Task item - When you reach the records, transcribe each one exactly.

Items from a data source
import Literature.NumberTheory.Transcendental.GFunctionHassePrinciple
import HarnessLib

/-!
# `G`-functions over a number field embed to `G`-series (PROVED bridge between the two layers)

`Literature/NumberTheory/Transcendental/GFunctionEmbedding.lean` — for a number field `K`, a
complex embedding `σ : K →+* ℂ` and a `G`-function `y = ∑ aₙ Xⁿ ∈ K⟦X⟧`
(`Literature.NumberTheory.Transcendental.IsGFunction`), the embedded coefficient sequence
`n ↦ σ(aₙ)` is a `G`-series in the sense of Siegel/Rivoal
(`Literature.NumberTheory.Transcendental.IsGSeries`): Rivoal's remark (p. 243) that in
Définition 5.22 (ii) it suffices to let `σ` range over the embeddings of the number field `K`
generated by the coefficients, made formal via
`NumberField.Embeddings.range_eval_eq_rootSet_minpoly` (the complex roots of `minpoly ℚ a` are
exactly the `τ(a)`, `τ : K →+* ℂ`). [Rivoal2024, Déf. 5.22 and p. 243]
-/

noncomputable section

namespace Literature.NumberTheory.Transcendental

open Polynomial PowerSeries

variable {K : Type*} [Field K]

/-- The formal derivative commutes with mapping the coefficients along a ring hom. [folklore] -/
theorem map_derivative_eq {S : Type*} [CommRing S] (f : K →+* S) (y : PowerSeries K) :
    PowerSeries.map f (PowerSeries.derivative K y) = PowerSeries.derivative S (PowerSeries.map f y) := by
  ext n
  simp [PowerSeries.coeff_derivative, PowerSeries.coeff_map]

/-- Iterated formal derivatives commute with mapping the coefficients. [folklore] -/
theorem map_iterate_derivative_eq {S : Type*} [CommRing S] (f : K →+* S) (y : PowerSeries K) (j : ℕ) :
    PowerSeries.map f ((⇑(PowerSeries.derivative K))^[j] y) =
      (⇑(PowerSeries.derivative S))^[j] (PowerSeries.map f y) := by
  induction j generalizing y with
  | zero => simp
  | succ j ih =>
    rw [Function.iterate_succ_apply, Function.iterate_succ_apply, ← map_derivative_eq, ih]

/-- Mapping the coefficients of `y` along `f` gives the series with coefficients `f(aₙ)`.
[folklore] -/
theorem map_eq_mk_coeff {S : Type*} [CommRing S] (f : K →+* S) (y : PowerSeries K) :
    PowerSeries.map f y = PowerSeries.mk fun n => f (coeff n y) := by
  ext n
  simp [PowerSeries.coeff_map]

variable [NumberField K]

/-- **A `G`-function over a number field `K` embeds to a `G`-series**: for `σ : K →+* ℂ` and a
`G`-function `y = ∑ aₙ Xⁿ ∈ K⟦X⟧`, the sequence `σ(aₙ)` is a `G`-series (Rivoal Déf. 5.22):
the `σ(aₙ)` are algebraic; the ODE over `K[X]` maps to one over `ℚ̄[X] ⊆ ℂ[X]`; the conjugates
of `σ(aₙ)` are the `τ(aₙ)`, `τ : K →+* ℂ`, all bounded by `C^{n+1}`; and `dₙ σ(a_m) = σ(dₙ a_m)`
is an algebraic integer. PROVED. [cite: Rivoal2024, Définition 5.22 and p. 243] -/
theorem IsGFunction.isGSeries_embedding {y : PowerSeries K} (hy : IsGFunction y) (σ : K →+* ℂ) :
    IsGSeries fun n => σ (coeff n y) := by
  obtain ⟨⟨m, P, hP0, hode⟩, ⟨C, hC, hgrowth⟩, ⟨d, D, hD, hden⟩⟩ := hy
  have halg : ∀ x : K, IsAlgebraic ℚ (σ x) := fun x =>
    (Algebra.IsAlgebraic.isAlgebraic (R := ℚ) x).algHom σ.toRatAlgHom
  refine ⟨fun n => halg _, ?_, ?_, ?_⟩
  · -- (i) the ODE, mapped along `σ`
    refine ⟨m, fun j => (P j).map σ, ?_, fun j k => ?_, ?_⟩
    · intro h
      apply hP0
      funext j
      have := congr_fun h j
      simpa [Polynomial.map_eq_zero_iff σ.injective] using this
    · rw [Polynomial.coeff_map]
      exact halg _
    · have := congrArg (PowerSeries.map σ) hode
      rw [map_sum, map_zero] at this
      rw [← map_eq_mk_coeff]
      convert this using 2 with j
      rw [map_mul, Polynomial.polynomial_map_coe, map_iterate_derivative_eq]
  · -- (ii) conjugates = images under the embeddings
    refine ⟨C, hC, fun n b hb => ?_⟩
    have hmin : minpoly ℚ (σ (coeff n y)) = minpoly ℚ (coeff n y) :=
      minpoly.algHom_eq σ.toRatAlgHom σ.injective (coeff n y)
    rw [hmin, ← NumberField.Embeddings.range_eval_eq_rootSet_minpoly K ℂ (coeff n y)] at hb
    obtain ⟨τ, rfl⟩ := hb
    exact hgrowth τ n
  · -- (iii) denominators
    refine ⟨fun n => (d n : ℤ), D, hD, fun n => ⟨?_, ?_, fun k hk => ?_⟩⟩
    · have := (hden n).1
      simp only [Nat.one_le_cast]
      exact this
    · have := (hden n).2.1
      simpa using this
    · have hint := ((hden n).2.2 k hk).map σ.toIntAlgHom
      simpa using hint

end Literature.NumberTheory.Transcendental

Written answer -
import Literature.NumberTheory.Transcendental.GFunctionHassePrinciple
import HarnessLib

/-!
# `G`-functions over a number field embed to `G`-series (PROVED bridge between the two layers)

`Literature/NumberTheory/Transcendental/GFunctionEmbedding.lean` — for a number field `K`, a
complex embedding `σ : K →+* ℂ` and a `G`-function `y = ∑ aₙ Xⁿ ∈ K⟦X⟧`
(`Literature.NumberTheory.Transcendental.IsGFunction`), the embedded coefficient sequence
`n ↦ σ(aₙ)` is a `G`-series in the sense of Siegel/Rivoal
(`Literature.NumberTheory.Transcendental.IsGSeries`): Rivoal's remark (p. 243) that in
Définition 5.22 (ii) it suffices to let `σ` range over the embeddings of the number field `K`
generated by the coefficients, made formal via
`NumberField.Embeddings.range_eval_eq_rootSet_minpoly` (the complex roots of `minpoly ℚ a` are
exactly the `τ(a)`, `τ : K →+* ℂ`). [Rivoal2024, Déf. 5.22 and p. 243]
-/

noncomputable section

namespace Literature.NumberTheory.Transcendental

open Polynomial PowerSeries

variable {K : Type*} [Field K]

/-- The formal derivative commutes with mapping the coefficients along a ring hom. [folklore] -/
theorem map_derivative_eq {S : Type*} [CommRing S] (f : K →+* S) (y : PowerSeries K) :
    PowerSeries.map f (PowerSeries.derivative K y) = PowerSeries.derivative S (PowerSeries.map f y) := by
  ext n
  simp [PowerSeries.coeff_derivative, PowerSeries.coeff_map]

/-- Iterated formal derivatives commute with mapping the coefficients. [folklore] -/
theorem map_iterate_derivative_eq {S : Type*} [CommRing S] (f : K →+* S) (y : PowerSeries K) (j : ℕ) :
    PowerSeries.map f ((⇑(PowerSeries.derivative K))^[j] y) =
      (⇑(PowerSeries.derivative S))^[j] (PowerSeries.map f y) := by
  induction j generalizing y with
  | zero => simp
  | succ j ih =>
    rw [Function.iterate_succ_apply, Function.iterate_succ_apply, ← map_derivative_eq, ih]

/-- Mapping the coefficients of `y` along `f` gives the series with coefficients `f(aₙ)`.
[folklore] -/
theorem map_eq_mk_coeff {S : Type*} [CommRing S] (f : K →+* S) (y : PowerSeries K) :
    PowerSeries.map f y = PowerSeries.mk fun n => f (coeff n y) := by
  ext n
  simp [PowerSeries.coeff_map]

variable [NumberField K]

/-- **A `G`-function over a number field `K` embeds to a `G`-series**: for `σ : K →+* ℂ` and a
`G`-function `y = ∑ aₙ Xⁿ ∈ K⟦X⟧`, the sequence `σ(aₙ)` is a `G`-series (Rivoal Déf. 5.22):
the `σ(aₙ)` are algebraic; the ODE over `K[X]` maps to one over `ℚ̄[X] ⊆ ℂ[X]`; the conjugates
of `σ(aₙ)` are the `τ(aₙ)`, `τ : K →+* ℂ`, all bounded by `C^{n+1}`; and `dₙ σ(a_m) = σ(dₙ a_m)`
is an algebraic integer. PROVED. [cite: Rivoal2024, Définition 5.22 and p. 243] -/
theorem IsGFunction.isGSeries_embedding {y : PowerSeries K} (hy : IsGFunction y) (σ : K →+* ℂ) :
    IsGSeries fun n => σ (coeff n y) := by
  obtain ⟨⟨m, P, hP0, hode⟩, ⟨C, hC, hgrowth⟩, ⟨d, D, hD, hden⟩⟩ := hy
  have halg : ∀ x : K, IsAlgebraic ℚ (σ x) := fun x =>
    (Algebra.IsAlgebraic.isAlgebraic (R := ℚ) x).algHom σ.toRatAlgHom
  refine ⟨fun n => halg _, ?_, ?_, ?_⟩
  · -- (i) the ODE, mapped along `σ`
    refine ⟨m, fun j => (P j).map σ, ?_, fun j k => ?_, ?_⟩
    · intro h
      apply hP0
      funext j
      have := congr_fun h j
      simpa [Polynomial.map_eq_zero_iff σ.injective] using this
    · rw [Polynomial.coeff_map]
      exact halg _
    · have := congrArg (PowerSeries.map σ) hode
      rw [map_sum, map_zero] at this
      rw [← map_eq_mk_coeff]
      convert this using 2 with j
      rw [map_mul, Polynomial.polynomial_map_coe, map_iterate_derivative_eq]
  · -- (ii) conjugates = images under the embeddings
    refine ⟨C, hC, fun n b hb => ?_⟩
    have hmin : minpoly ℚ (σ (coeff n y)) = minpoly ℚ (coeff n y) :=
      minpoly.algHom_eq σ.toRatAlgHom σ.injective (coeff n y)
    rw [hmin, ← NumberField.Embeddings.range_eval_eq_rootSet_minpoly K ℂ (coeff n y)] at hb
    obtain ⟨τ, rfl⟩ := hb
    exact hgrowth τ n
  · -- (iii) denominators
    refine ⟨fun n => (d n : ℤ), D, hD, fun n => ⟨?_, ?_, fun k hk => ?_⟩⟩
    · have := (hden n).1
      simp only [Nat.one_le_cast]
      exact this
    · have := (hden n).2.1
      simpa using this
    · have hint := ((hden n).2.2 k hk).map σ.toIntAlgHom
      simpa using hint

end Literature.NumberTheory.Transcendental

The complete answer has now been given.